サントリー 21-9 パナソニック サントリー 21-9 パナソニック サントリー 21-9 パナソニック サントリー 21-9 パナソニック
サントリーサンゴリアスがパナソニック ワイルドナイツをノートライに抑え、昨年と同カードの日本選手権2連覇。そして、06-07シーズンの東芝ブレイブルーパス以来となる、トップリーグと合わせた2冠に輝いた。

試合前から落ちてきた雨で煙る国立競技場に、平林レフリーの笛が響き渡る。サントリーが立ち上がりから押し気味に進めるも、パナソニックに随所でターンオーバーから切り返される展開。しかし、パナソニックFB田邉に先制PGを許した後の26分、サントリーはゴール前まで攻め込んだ後のラックから、SOピシがディフェンスの裏へショートキックしたボールを自ら押さえて逆転のトライ。さらに35分には、「あれが3つの内で一番痛かった」と試合後にパナソニック中嶋監督が振り返ったWTB小野澤の、インターセプトからのトライが生まれた。

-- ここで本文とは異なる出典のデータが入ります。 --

/-- A root `x₀ ∈ 𝔽_q` of the `2`-division cubic `ψ(x) = 4x³ + b₂x² + 2b₄x + b₆` of the minimal model with `ψ'(x₀) ≠ 0`
gives the simple root `t = 4d̄₁x₀` of the Step-6 cubic `T³ + d̄₁b̄₂T² + 8d̄₁²b̄₄T + 16d̄₁³b̄₆` in the residue field of `ℤ_q`
(`P(4d₁x) = 16d₁³ψ(x)`, `P'(4d₁x) = 4d₁²ψ'(x)`). [folklore] -/
theorem exists_cubic_root_of_zmod_root (q : ℕ) [hq : Fact q.Prime] (W : WeierstrassCurve ℚ) [W.IsGloballyMinimal]
    (hq2 : q ≠ 2) {d₁ : ℤ} (hd₁ : ¬ (q : ℤ) ∣ d₁) {x₀ : ZMod q}
    (hx₀ : 4 * x₀ ^ 3 + ((integralModelInt W).b₂ : ZMod q) * x₀ ^ 2 + 2 * ((integralModelInt W).b₄ : ZMod q) * x₀ +
      ((integralModelInt W).b₆ : ZMod q) = 0)
    (hx₀' : 12 * x₀ ^ 2 + 2 * ((integralModelInt W).b₂ : ZMod q) * x₀ + 2 * ((integralModelInt W).b₄ : ZMod q) ≠ 0) :
    ∃ t : ResidueField ℤ_[q],
      t ^ 3 + residue ℤ_[q] ((d₁ : ℤ_[q]) * ((integralModelInt W).b₂ : ℤ_[q])) * t ^ 2 +
          residue ℤ_[q] (8 * (d₁ : ℤ_[q]) ^ 2 * ((integralModelInt W).b₄ : ℤ_[q])) * t +
          residue ℤ_[q] (16 * (d₁ : ℤ_[q]) ^ 3 * ((integralModelInt W).b₆ : ℤ_[q])) = 0 ∧
        3 * t ^ 2 + 2 * residue ℤ_[q] ((d₁ : ℤ_[q]) * ((integralModelInt W).b₂ : ℤ_[q])) * t +
          residue ℤ_[q] (8 * (d₁ : ℤ_[q]) ^ 2 * ((integralModelInt W).b₄ : ℤ_[q])) ≠ 0 := by
  set k := ResidueField ℤ_[q]
  set e : k ≃+* ZMod q := PadicInt.residueField (p := q) with he
  set x : k := e.symm x₀ with hx
  have hex : e x = x₀ := by rw [hx, RingEquiv.apply_symm_apply]
  have hxk : 4 * x ^ 3 + ((integralModelInt W).b₂ : k) * x ^ 2 + 2 * ((integralModelInt W).b₄ : k) * x +
      ((integralModelInt W).b₆ : k) = 0 := by
    apply e.injective
    simp only [map_add, map_mul, map_pow, map_ofNat, map_intCast, hex, hx₀, map_zero]
  have hxk' : 12 * x ^ 2 + 2 * ((integralModelInt W).b₂ : k) * x + 2 * ((integralModelInt W).b₄ : k) ≠ 0 := by
    intro h0
    apply hx₀'
    have := congr_arg e h0
    simpa only [map_add, map_mul, map_pow, map_ofNat, map_intCast, hex, map_zero] using this
  have hdk : ((d₁ : ℤ) : k) ≠ 0 := intCast_residueField_ne_zero q hd₁
  have h2k : ((2 : ℤ) : k) ≠ 0 := by
    refine intCast_residueField_ne_zero q fun h => hq2 ?_
    exact ((Nat.prime_dvd_prime_iff_eq hq.out Nat.prime_two).mp (by exact_mod_cast h))
  push_cast at h2k
  refine ⟨4 * (d₁ : k) * x, ?_, ?_⟩
  · simp only [map_mul, map_pow, map_ofNat, map_intCast]
    linear_combination (16 * (d₁ : k) ^ 3) * hxk
  · simp only [map_mul, map_pow, map_ofNat, map_intCast]
    intro h0
    apply hxk'
    have h16 : (4 * (d₁ : k) ^ 2) ≠ 0 := by
      have : (4 : k) = 2 * 2 := by norm_num
      rw [this]
      exact mul_ne_zero (mul_ne_zero h2k h2k) (pow_ne_zero _ hdk)
    have : 4 * (d₁ : k) ^ 2 *
        (12 * x ^ 2 + 2 * ((integralModelInt W).b₂ : k) * x + 2 * ((integralModelInt W).b₄ : k)) = 0 := by
      linear_combination h0
    exact (mul_eq_zero.mp this).resolve_left h16
import Summits.AtomisticToContinuum.Crystallization.Theses.PhononSlackCertificates
import Summits.AtomisticToContinuum.Crystallization.Theorems.ChargedEnergyGap.Negative.BlocksBound
import Summits.AtomisticToContinuum.Crystallization.Theorems.NearFieldConvexity.Negative.Comb

/-!
# Negative knowledge for crux `NearFieldConvexity` (stmt-AtomisticToContinuum-13958) — which
# hypotheses and constants of the near-field inequality are LOAD-BEARING (standing disprover, gen 1)

`PhononSlackCertificates.NearFieldConvexity` (route `PhononSlackCertificates`, rank 3): for every
`δ > 0` and `η > 0` there are `c > 0` and `C` such that for every `δ`-separated configuration
`x : Fin N → ℝ³` and every set `Ω` of `1/20`-good particles
`c · #{i ∈ Ω : B(xᵢ,2) not η-layered} − C · #{i ∈ Ω : ∃ j ∉ Ω, |xⱼ − xᵢ| ≤ 4} ≤ Σ_{i ∈ Ω} (e_i − e*)`,
`e_i = ½ Σ_{j ≠ i} V_LJ(|xᵢ − xⱼ|)`, `e* = ⨅_Q e_LJ(Q)` (read-back `nearFieldConvexity_iff_radius`,
`Iff.rfl` against the vocabulary below).

All four facts use the collinear comb of `Negative/Comb.lean` with `Ω = {centre}`: the right-hand
side is `≤ −M/4000 + 2³²/12` (`siteEnergy_centre_le`, `neg_le_eStar`) while the left-hand side is
`≥ −|C|` (`comb_violates`).

* `nearFieldConvexity_false_without_separation` — the `δ`-SEPARATION hypothesis cannot be dropped.
* `not_nearFieldConvexityUniform` — the constants cannot be chosen BEFORE `δ` (even depending on
  `η`): the comb is `1/(2M)`-separated; any proof has `C(δ) → ∞` as `δ → 0` (comb: `C(δ) ≥
  1/(8000δ) − 2³²/12`; the true order of the far pull is `δ⁻³`).
* `nearFieldConvexity_false_without_boundaryCharge` — the BOUNDARY CHARGE cannot be dropped
  (`C = 0`): one good particle facing dense `δ`-separated matter beyond its `3a/2`-shell has site
  energy `< e*`.
* `not_nearFieldConvexityRadius_of_lt_one` — the boundary COLLAR RADIUS (`4` in the crux) cannot be
  taken `< 1`: below the contact distance the collar of a lone good particle is empty.
* `boundaryFloor_of_nearFieldConvexity` — the crux implies its `c = 0` shadow `BoundaryFloor`
  (the far-field content, isolated as a first target for provers and refuters alike).

Not touched here (see the workfile `Cruxes/NearFieldConvexity/Disproof.lean`): at FIXED `δ` the far
pull on the radius-`4` interior of a good `Ω` is `≤ K(δ)·#∂₄Ω`, so a kill of the crux itself needs a
`1/20`-good, non-`η`-layered bulk phase of energy density `e*` (a degenerate Lennard-Jones ground
state, or an elastic/phonon instability of a relaxed Barlow stacking); none is known.
Supports item stmt-AtomisticToContinuum-13958.
-/

noncomputable section

open scoped BigOperators
open Literature.MathematicalPhysics.StatisticalMechanics Literature.Geometry.DiscreteGeometry

namespace Summit.AtomisticToContinuum.Crystallization.Theorems.NearFieldConvexity.Negative.LoadBearing

open Summit.AtomisticToContinuum.Crystallization.Theses.PhononSlackCertificates (NearFieldConvexity)
open Summit.AtomisticToContinuum.Crystallization.Theorems.ChargedEnergyGapNegative (eStar)
open Summit.AtomisticToContinuum.Crystallization.Theorems.NearFieldConvexity.Negative.Comb

local notation "E3" => EuclideanSpace ℝ (Fin 3)

/-! ## Read-back vocabulary (definitionally the crux's inline texts) -/

/-- The crux's local predicate (verbatim): the radius-`2` ball of particle `i` is two-way
`η`-matched, after a translation `t`, to a rigid image of a layered set (triangular layers of spacing
`a ∈ [47/50, 1]` in hole registry along a Hägg word, interlayer spacings in `[39a/50, 17a/20]`). -/
def IsLayeredNear {N : ℕ} (η : ℝ) (x : Fin N → E3) (i : Fin N) : Prop :=
  ∃ (A : EuclideanSpace ℝ (Fin 3) →ₗᵢ[ℝ] EuclideanSpace ℝ (Fin 3)) (t : EuclideanSpace ℝ (Fin 3)) (a : ℝ)
    (s : ℤ → ℤ) (z : ℤ → ℝ), 47 / 50 ≤ a ∧ a ≤ 1 ∧ IsHaggSeq s ∧
    (∀ m : ℤ, 39 / 50 * a ≤ z (m + 1) - z m ∧ z (m + 1) - z m ≤ 17 / 20 * a) ∧
    let S : Set (EuclideanSpace ℝ (Fin 3)) := {p | ∃ m i j : ℤ, p = A (((i : ℝ) • triangularVec₁ a) +
      ((j : ℝ) • triangularVec₂ a) + ((haggLabel s m : ℝ) • barlowOffset a) + (z m • layerNormal 1))};
    (∀ j : Fin N, dist (x j) (x i) ≤ 2 → ∃ p ∈ S, dist (x j + t) p ≤ η) ∧
      (∀ p ∈ S, dist p (x i + t) ≤ 2 → ∃ j : Fin N, dist (x j + t) p ≤ η)

/-- `#NL_η(Ω)`: the number of particles of `Ω` whose `2`-ball is NOT `η`-layered (verbatim). -/
def nlCount {N : ℕ} (η : ℝ) (x : Fin N → E3) (Ω : Finset (Fin N)) : ℕ :=
  Nat.card {i : Fin N // i ∈ Ω ∧ ¬ IsLayeredNear η x i}

/-- `#∂_r Ω`: the number of particles of `Ω` with a particle outside `Ω` within distance `r`
(the crux has `r = 4`). -/
def bdCount {N : ℕ} (r : ℝ) (x : Fin N → E3) (Ω : Finset (Fin N)) : ℕ :=
  Nat.card {i : Fin N // i ∈ Ω ∧ ∃ j : Fin N, j ∉ Ω ∧ dist (x j) (x i) ≤ r}

/-- `Σ_{i ∈ Ω} (e_i − e*)` with `e_i = ½ · siteEnergy` (verbatim the crux's right-hand side). -/
def excessSum {N : ℕ} (x : Fin N → E3) (Ω : Finset (Fin N)) : ℝ :=
  ∑ i ∈ Ω, ((1 / 2 : ℝ) * siteEnergy lennardJones x i - eStar)

/-- The crux with the boundary collar radius `4` replaced by a parameter `r`. -/
def NearFieldConvexityRadius (r : ℝ) : Prop :=
  ∀ δ : ℝ, 0 < δ → ∀ η : ℝ, 0 < η → ∃ c : ℝ, 0 < c ∧ ∃ C : ℝ, ∀ (N : ℕ) (x : Fin N → E3),
    Separated δ x → ∀ Ω : Finset (Fin N), (∀ i ∈ Ω, IsTwoShellGood (1 / 20) (47 / 50) 1 x i) →
      c * (nlCount η x Ω : ℝ) - C * (bdCount r x Ω : ℝ) ≤ excessSum x Ω

/-- READ-BACK: the crux is, definitionally, `NearFieldConvexityRadius 4`. [folklore] -/
theorem nearFieldConvexity_iff_radius : NearFieldConvexity ↔ NearFieldConvexityRadius 4 := Iff.rfl

/-- The crux with the SEPARATION hypothesis dropped (so `c, C` must serve every configuration). -/
def NearFieldConvexityWithoutSeparation : Prop :=
  ∀ δ : ℝ, 0 < δ → ∀ η : ℝ, 0 < η → ∃ c : ℝ, 0 < c ∧ ∃ C : ℝ, ∀ (N : ℕ) (x : Fin N → E3),
    ∀ Ω : Finset (Fin N), (∀ i ∈ Ω, IsTwoShellGood (1 / 20) (47 / 50) 1 x i) →
      c * (nlCount η x Ω : ℝ) - C * (bdCount 4 x Ω : ℝ) ≤ excessSum x Ω

/-- The crux with the constants chosen BEFORE `δ` (uniform in the separation; they may still depend
on `η`). -/
def NearFieldConvexityUniform : Prop :=
  ∀ η : ℝ, 0 < η → ∃ c : ℝ, 0 < c ∧ ∃ C : ℝ, ∀ δ : ℝ, 0 < δ → ∀ (N : ℕ) (x : Fin N → E3),
    Separated δ x → ∀ Ω : Finset (Fin N), (∀ i ∈ Ω, IsTwoShellGood (1 / 20) (47 / 50) 1 x i) →
      c * (nlCount η x Ω : ℝ) - C * (bdCount 4 x Ω : ℝ) ≤ excessSum x Ω

/-- The crux WITHOUT THE BOUNDARY CHARGE (`C = 0`). -/
def NearFieldConvexityWithoutBoundaryCharge : Prop :=
  ∀ δ : ℝ, 0 < δ → ∀ η : ℝ, 0 < η → ∃ c : ℝ, 0 < c ∧ ∀ (N : ℕ) (x : Fin N → E3),
    Separated δ x → ∀ Ω : Finset (Fin N), (∀ i ∈ Ω, IsTwoShellGood (1 / 20) (47 / 50) 1 x i) →
      c * (nlCount η x Ω : ℝ) ≤ excessSum x Ω

/-! ## Scalar facts -/

/-- `e* ≥ −2³²/12` (finite stability through blocks, `ChargedEnergyGapNegative.Blocks`). [folklore] -/
theorem neg_le_eStar : -(65536 ^ 2 / 12 : ℝ) ≤ eStar :=
  le_ciInf fun Q =>
    Summit.AtomisticToContinuum.Crystallization.Theorems.ChargedEnergyGapNegative.Blocks.neg_le_energyPerParticle Q

/-! ## The violation -/

/-- `Ω = {i₀}` has at most one boundary particle. -/
theorem bdCount_singleton_le_one {N : ℕ} (r : ℝ) (x : Fin N → E3) (i₀ : Fin N) :
    bdCount r x {i₀} ≤ 1 := by
  unfold bdCount
  refine Finite.card_le_one_iff_subsingleton.2 ⟨fun a b => Subtype.ext ?_⟩
  exact (Finset.mem_singleton.1 a.2.1).trans (Finset.mem_singleton.1 b.2.1).symm

/-- For the comb and a collar radius `r < 1`, `Ω = {centre}` has NO boundary particle. -/
theorem bdCount_centre_eq_zero (M : ℕ) {r : ℝ} (hr : r < 1) : bdCount r (comb M) {centre M} = 0 := by
  unfold bdCount
  rw [Nat.card_eq_zero]
  left
  refine ⟨fun ⟨i, hi, j, hj, hd⟩ => ?_⟩
  rw [Finset.mem_singleton] at hi hj
  subst hi
  obtain ⟨u, rfl⟩ := (combIdx M).symm.surjective j
  have hu : u ≠ Sum.inr 0 := fun h => hj (by rw [h]; rfl)
  rw [comb_symm_apply, comb_centre, dist_zero_right] at hd
  have := one_le_norm_combPos M hu
  linarith

/-- `Σ_{i ∈ {i₀}} (e_i − e*) = e_{i₀} − e*`. [folklore] -/
theorem excessSum_singleton {N : ℕ} (x : Fin N → E3) (i₀ : Fin N) :
    excessSum x {i₀} = 1 / 2 * siteEnergy lennardJones x i₀ - eStar :=
  Finset.sum_singleton _ _

/-- **The comb violates the near-field inequality at `Ω = {centre}`** for every `c > 0`, every
`C` with `4000·(2³²/12 + |C| + 1) ≤ M`, every collar radius and every `η`. [folklore] -/
theorem comb_violates {c C r η : ℝ} (hc : 0 < c) {M : ℕ}
    (hbig : 4000 * (65536 ^ 2 / 12 + |C| + 1) ≤ (M : ℝ)) :
    ¬ (c * (nlCount η (comb M) {centre M} : ℝ) - C * (bdCount r (comb M) {centre M} : ℝ) ≤
        excessSum (comb M) {centre M}) := by
  intro h
  rw [excessSum_singleton] at h
  have h1 : 0 ≤ c * (nlCount η (comb M) {centre M} : ℝ) := mul_nonneg hc.le (Nat.cast_nonneg _)
  have hb : (bdCount r (comb M) {centre M} : ℝ) ≤ 1 := by
    exact_mod_cast bdCount_singleton_le_one r (comb M) (centre M)
  have hb0 : (0 : ℝ) ≤ (bdCount r (comb M) {centre M} : ℝ) := Nat.cast_nonneg _
  have h2 : C * (bdCount r (comb M) {centre M} : ℝ) ≤ |C| :=
    calc C * (bdCount r (comb M) {centre M} : ℝ) ≤ |C| * (bdCount r (comb M) {centre M} : ℝ) :=
          mul_le_mul_of_nonneg_right (le_abs_self C) hb0
      _ ≤ |C| * 1 := mul_le_mul_of_nonneg_left hb (abs_nonneg C)
      _ = |C| := mul_one _
  have h3 := siteEnergy_centre_le M
  have h4 := neg_le_eStar
  linarith

/-- A large enough `M`. -/
theorem exists_big (C : ℝ) : ∃ M : ℕ, 1 ≤ M ∧ 4000 * (65536 ^ 2 / 12 + |C| + 1) ≤ (M : ℝ) := by
  obtain ⟨M, hM⟩ := exists_nat_ge (4000 * (65536 ^ 2 / 12 + |C| + 1))
  refine ⟨M, ?_, hM⟩
  have h0 : (1 : ℝ) ≤ 4000 * (65536 ^ 2 / 12 + |C| + 1) := by nlinarith [abs_nonneg C]
  exact_mod_cast h0.trans hM

/-- `Ω = {centre}` consists of good particles. [folklore] -/
theorem good_of_mem_centre (M : ℕ) :
    ∀ i ∈ ({centre M} : Finset (Fin (M + 18 + 1))), IsTwoShellGood (1 / 20) (47 / 50) 1 (comb M) i := by
  intro i hi
  rw [Finset.mem_singleton] at hi
  rw [hi]
  exact good_centre M

/-- `0 < 1/(2M)`. [folklore] -/
theorem sep_pos {M : ℕ} (hM : 1 ≤ M) : (0 : ℝ) < 1 / (2 * (M : ℝ)) := by
  have : (0 : ℝ) < M := by exact_mod_cast hM
  positivity

/-! ## The four negative facts -/

/-- **Separation is load-bearing**: with the `δ`-separation hypothesis dropped, `NearFieldConvexity`
is FALSE (the comb with `M → ∞`: a lone good particle next to arbitrarily dense far matter has site
energy `→ −∞`, while `Ω = {centre}` has one boundary particle). [folklore] -/
theorem nearFieldConvexity_false_without_separation : ¬ NearFieldConvexityWithoutSeparation := by
  intro h
  obtain ⟨c, hc, C, h⟩ := h 1 one_pos 1 one_pos
  obtain ⟨M, hM, hbig⟩ := exists_big C
  exact comb_violates hc hbig (h _ (comb M) {centre M} (good_of_mem_centre M))

/-- **The constants cannot be uniform in `δ`**: `∃ c, C ∀ δ` (after `η`) is FALSE — the comb is
`1/(2M)`-separated and beats every fixed `C` as `M → ∞`; any proof has `C(δ) → ∞` as `δ → 0`.
[folklore] -/
theorem not_nearFieldConvexityUniform : ¬ NearFieldConvexityUniform := by
  intro h
  obtain ⟨c, hc, C, h⟩ := h 1 one_pos
  obtain ⟨M, hM, hbig⟩ := exists_big C
  exact comb_violates hc hbig
    (h _ (sep_pos hM) _ (comb M) (comb_separated hM) {centre M} (good_of_mem_centre M))

/-- **The boundary charge is load-bearing**: with `C = 0` the statement is FALSE at
`δ = 1/(2M)`, `M = ⌈4000·(2³²/12 + 1)⌉`: the good centre of the comb has `e_centre < e*`. [folklore] -/
theorem nearFieldConvexity_false_without_boundaryCharge : ¬ NearFieldConvexityWithoutBoundaryCharge := by
  intro h
  obtain ⟨M, hM, hbig⟩ := exists_big 0
  obtain ⟨c, hc, h⟩ := h _ (sep_pos hM) 1 one_pos
  have key := h _ (comb M) (comb_separated hM) {centre M} (good_of_mem_centre M)
  refine comb_violates (C := 0) (r := 4) (η := 1) hc hbig ?_
  rw [zero_mul, sub_zero]
  exact key

/-- **The boundary collar must reach the contact distance**: for every radius `r < 1` the crux with
`#∂_r Ω` in place of `#∂₄ Ω` is FALSE (the collar of the lone good centre is then empty, so the
boundary charge is void and the previous witness applies). [folklore] -/
theorem not_nearFieldConvexityRadius_of_lt_one {r : ℝ} (hr : r < 1) : ¬ NearFieldConvexityRadius r := by
  intro h
  obtain ⟨M, hM, hbig⟩ := exists_big 0
  obtain ⟨c, hc, C, h⟩ := h _ (sep_pos hM) 1 one_pos
  have key := h _ (comb M) (comb_separated hM) {centre M} (good_of_mem_centre M)
  rw [bdCount_centre_eq_zero M hr, Nat.cast_zero, mul_zero, sub_zero] at key
  refine comb_violates (C := 0) (r := r) (η := 1) hc hbig ?_
  rw [zero_mul, sub_zero]
  exact key


/-! ## The far-field shadow of the crux -/

/-- The BOUNDARY FLOOR: `Σ_{i∈Ω}(e_i − e*) ≥ −C(δ)·#∂₄Ω` for every `δ`-separated `x` and every good
`Ω` — the `c = 0` shadow of the crux.  Its content is purely far-field (periodisation floor
`E(x|_Ω) ≥ |Ω|·e*` plus boundary-summability of the `r⁻⁶` pull of the matter outside `Ω` on the
radius-`4` interior); by the comb it, too, needs `C = C(δ) → ∞` as `δ → 0`. -/
def BoundaryFloor : Prop :=
  ∀ δ : ℝ, 0 < δ → ∃ C : ℝ, ∀ (N : ℕ) (x : Fin N → E3), Separated δ x →
    ∀ Ω : Finset (Fin N), (∀ i ∈ Ω, IsTwoShellGood (1 / 20) (47 / 50) 1 x i) →
      -(C * (bdCount 4 x Ω : ℝ)) ≤ excessSum x Ω

/-- **The crux implies the boundary floor** (drop the non-negative `c`-term at `η = 1`): a prover
can land this far-field statement first; a refuter who breaks it breaks the crux. [folklore] -/
theorem boundaryFloor_of_nearFieldConvexity (h : NearFieldConvexity) : BoundaryFloor := by
  intro δ hδ
  obtain ⟨c, hc, C, h⟩ := (nearFieldConvexity_iff_radius.1 h) δ hδ 1 one_pos
  refine ⟨C, fun N x hsep Ω hΩ => ?_⟩
  have key := h N x hsep Ω hΩ
  have h1 : 0 ≤ c * (nlCount 1 x Ω : ℝ) := mul_nonneg hc.le (Nat.cast_nonneg _)
  linarith

end Summit.AtomisticToContinuum.Crystallization.Theorems.NearFieldConvexity.Negative.LoadBearing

後半に入ってからはサントリーの優位がより鮮明になってくる。敵ボールラインアウトを続けて奪い、「SH田中にブレイクさせなかった」(サントリー・ジョーンズ監督)ディフェンスが機能した。パナソニックに連続2PGされ、5点差に迫られながらも慌てず盛り返し、29分には中央付近から丁寧にフェーズを重ねてゴール前へ。最後はSHデュプレアのパスに走り込んだCTB平が飛び込み試合を決めた。

試合前、ハイヤーなど高級車が停まる国立競技場の駐車場で、ボックスキックをチェックしていたデュプレアと、浅い位置でボールを受け再三仕掛けていたピシを軸にした攻めは、これまでチームの中心だったCTBニコラスが目立たないほど、手堅かった。

一方、昨年のリベンジならなかったワイルドナイツは、パナソニックになって初のタイトルを逃した。HO堀江やSOデラーニ、CTBノートンナイトらのラインブレイクにもかかわらず、霜村主将が「チグハグで噛み合ってなかった」と試合後に語った攻めは決め手に欠け、FWも、今シーズン唯一サントリーに土を付けた東芝のような重圧感がなかった。

サントリーFL佐々木ら、両チームとも28歳が多く、この黄金世代には、次のワールドカップでも主力として活躍してほしいものだ。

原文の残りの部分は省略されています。